It's not my job to tell people what they should think is funny or what they should be offended by. Over the last few years, however, I've seen a lot of people take up the mantle of GRAND GATEKEEPER OF JOKES and cast blanket statements over comedy as a whole. They often drive home black-or-white points about what kind of comedy is acceptable and what should or shouldn't offend people. With these debates, I find people struggling to fit comedy into a box, something that inherently involves choosing sides. What few people realize, however, is that the issues are way too complicated for that. Here are a few reasons why.
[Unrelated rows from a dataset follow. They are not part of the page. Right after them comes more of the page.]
import Summits.PneNP.PneNP.Theorems.ChebyshevTracialDesignDiagonalExcessTools
import Summits.PneNP.PneNP.Theorems.ChebyshevTracialDesignGammaDirectionNullTerms
import HarnessLib

/-!
# Cell pnp-psdrank, route `ChebyshevTracialDesign`: the PER-MATCHING diagonal excess of an edge class, priced CONDITIONALLY on [BULK] for the
# (full, empty) law family — brick 146a (crux `TracialDecayExp20`, stmt-PneNP-19878)

Brick 146a (engine seat g27; eng MEMO-26 §3). Lit's `ShellLawTypeSortedForms.shellForm_le_typeAvg_add` bounds the pair-containment form of an `H`-symmetric
mask in ANY direction by its value at the type-averaged direction plus `L²·Σ_a m_a·D_a`, `D_a ≥` the DIAGONAL EXCESS of the class `a`; brick 145 prices
`Σ_M (D_a)₊` by the `r = 1` rung. Here the excess is priced PER MATCHING, summed over the ordered pairs of a representative class `R`
(`n_R(U) = #{v ∈ R : v,πv ∈ U}`; the sum is `m_a(m_a−1)·D_a(M)`). By `…DiagonalExcessTools.shellAvg_classExcess_eq` the level profile is
`(t−c)(n−t−c)·Θ̃(c) + c(t−c)·Ỹ(c−1) = t(n−t)Θ̃(c) − c·[(n−c)Θ̃(c)] + c·[(t−c)Ỹ(c−1)]` with `Θ̃(c) = (n(n−2))⁻¹Σ_{v,w} E_{Shell_{[n]∖e_v∖e_w}(t−2,c)}[ψ(X+σ)]`
(the (full, EMPTY) pattern: an UNTILTED nonnegative block statistic one ground set down) and `Ỹ` the (full, HALF) pattern at even levels: the two
`c`-weighted terms are pure remainders (brick 119 §1 + 129a's affine Leibniz rule), the first is `−t(n−t)·N^{odd}_D[Θ̃](0)` up to the exact-design
remainder, and brick 121's criterion bounds `N^{odd}_D[Θ̃](0)` below by minus the tail of `G₂(c;x) = Σ_{v,w} law_{[n]∖e_v∖e_w}(t−2,c;x)` off any window
`B` on which `G₂` is relatively level-smooth. **`classExcess_value_le`**: for an exact design (`2D+1 ≤ T`, `T+4 ≤ t`), `M`, `H`, a class `R` of constant
`H`-content `σ ≤ 2`, `0 ≤ ψ ≤ G`, `m ≥ 3`, `m+4(D+1)+4 ≤ n`, the `x`-smoothness families of the two patterns (`|S′|+4k+4 = n`; odd base levels / cut
`t−2−2k` and even base levels / cut `t−3−2k` = brick 129b (T9)'s family) and [BULK] for `G₂` on `B`:
`|PM|·Σ_U W(U,M)ψ(|U∩H|)·n_R(U)(|R|−n_R(U)) ≤ t(n−t)·[2^{D+1}(G/(n(n−2)))·TAIL + B_vC((T−1)/2,D+1)Gρ^{D+1}X_{D+1}] + L(K^n) + L(K^t)`,
`L(K) = (2D+1)(C(2D,D)/4^D)K_D + B_vC((T−1)/2,D+1)(T·K_{D+1} + 2(D+1)K_D)`, `K^n_k = n·Gρ^kX_k + 2k·Gρ^{k−1}X_{k−1}`, `K^t_k = t·2Gρ^kX_k + 2k·2Gρ^{k−1}X_{k−1}`.
The discharge (146b: `levelBudget_pin2`-type budgets, a-free floor, univ tail, brick 132) and the assembly with brick 143 (146c) are NOT here; brick 145's
M-averaged route needs none of this. Nothing on `TracialDecayExp20` itself, psd rank of P_PM(K_n), or P vs NP. [cite: Rothvoss2017, §2 (PDF p. 6)]
[cite: Agarwal2000DifferenceEquations, Thm. 1.8.5 (1.8.6), Remark 1.8.1 (1.8.8)] [cite: Boole2009, Ch. II Art. 10 Ex. 3 eq. (8) (PDF pp. 34–35)]
Stature: support/instrument (kernel lane, no defs, axioms standard). Supports stmt-PneNP-19878.
-/

set_option linter.dupNamespace false -- `Summit.PneNP.PneNP.…`: summit = sub-problem (D-0017)

noncomputable section

namespace Summit.PneNP.PneNP.Theorems.ChebyshevTracialDesignDiagonalExcessPricing

open Finset Polynomial Literature.Barriers.PneNP Literature.Combinatorics.Optimization
open Literature.Combinatorics.Optimization.ShellStep
open Summit.PneNP.PneNP.Theorems.ChebyshevTracialDesignShellOperatorForm (designValue_eq_shellAvg shell_partner_nonempty)
open Summit.PneNP.PneNP.Theorems.ChebyshevTracialDesignBlockStatisticPricing (fwdDiff_iter_one_odd rho_nonneg)
open Summit.PneNP.PneNP.Theorems.ChebyshevTracialDesignHalfPinnedNull (abs_levelSum_levelMul_le fwdDiff_iter_one_even
  fwdDiff_iter_mul_sum)
open Summit.PneNP.PneNP.Theorems.ChebyshevTracialDesignVirtualPositivityCriterion (newtonPolyOdd_eval_zero_mixture_ge)
open Summit.PneNP.PneNP.Theorems.ChebyshevTracialDesignGammaDirectionTools (abs_fwdDiff_iter_affMul_le abs_fwdDiff_iter_pin11Profile_le)
open Summit.PneNP.PneNP.Theorems.ChebyshevTracialDesignDiagonalExcessTools (abs_fwdDiff_iter_pin10Profile_le shellAvg_classExcess_eq
  inv_mul_sum_pairs_const_le)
5People Usually Have An Innate Moral Compass
Whenever I see a person write a joke that basically has the punchline of "Haha! Lesser people!" and then I see that same person try to defend those jokes as if they were meant to be anything other than lazy declarations of meanness, it makes me feel like I'm being talked down to. Like I can't see through the joke costumes that awful people put on their insults. "It's just a joke!" "It's just satire!" No. It's not. It's just you being hateful toward people who get treated poorly on a minute-to-minute basis. There's a marked difference between joke-making and trying to get 15-year-old boys to say "OOOOH" when you present your hackneyed bits. If you read only one full paragraph in this thing before skimming through the headings of the other entries on the list, I hope that it was this one.
I believe that people have an innate moral compass, and that the best comedians in the world are the people who can use that compass to deliver thoughtful material on the touchiest of subjects. Comedy shouldn't be limited. That much is true. But I've read too many pieces that make comedians appear as if they're constantly being held back from performing what they REALLY want to say.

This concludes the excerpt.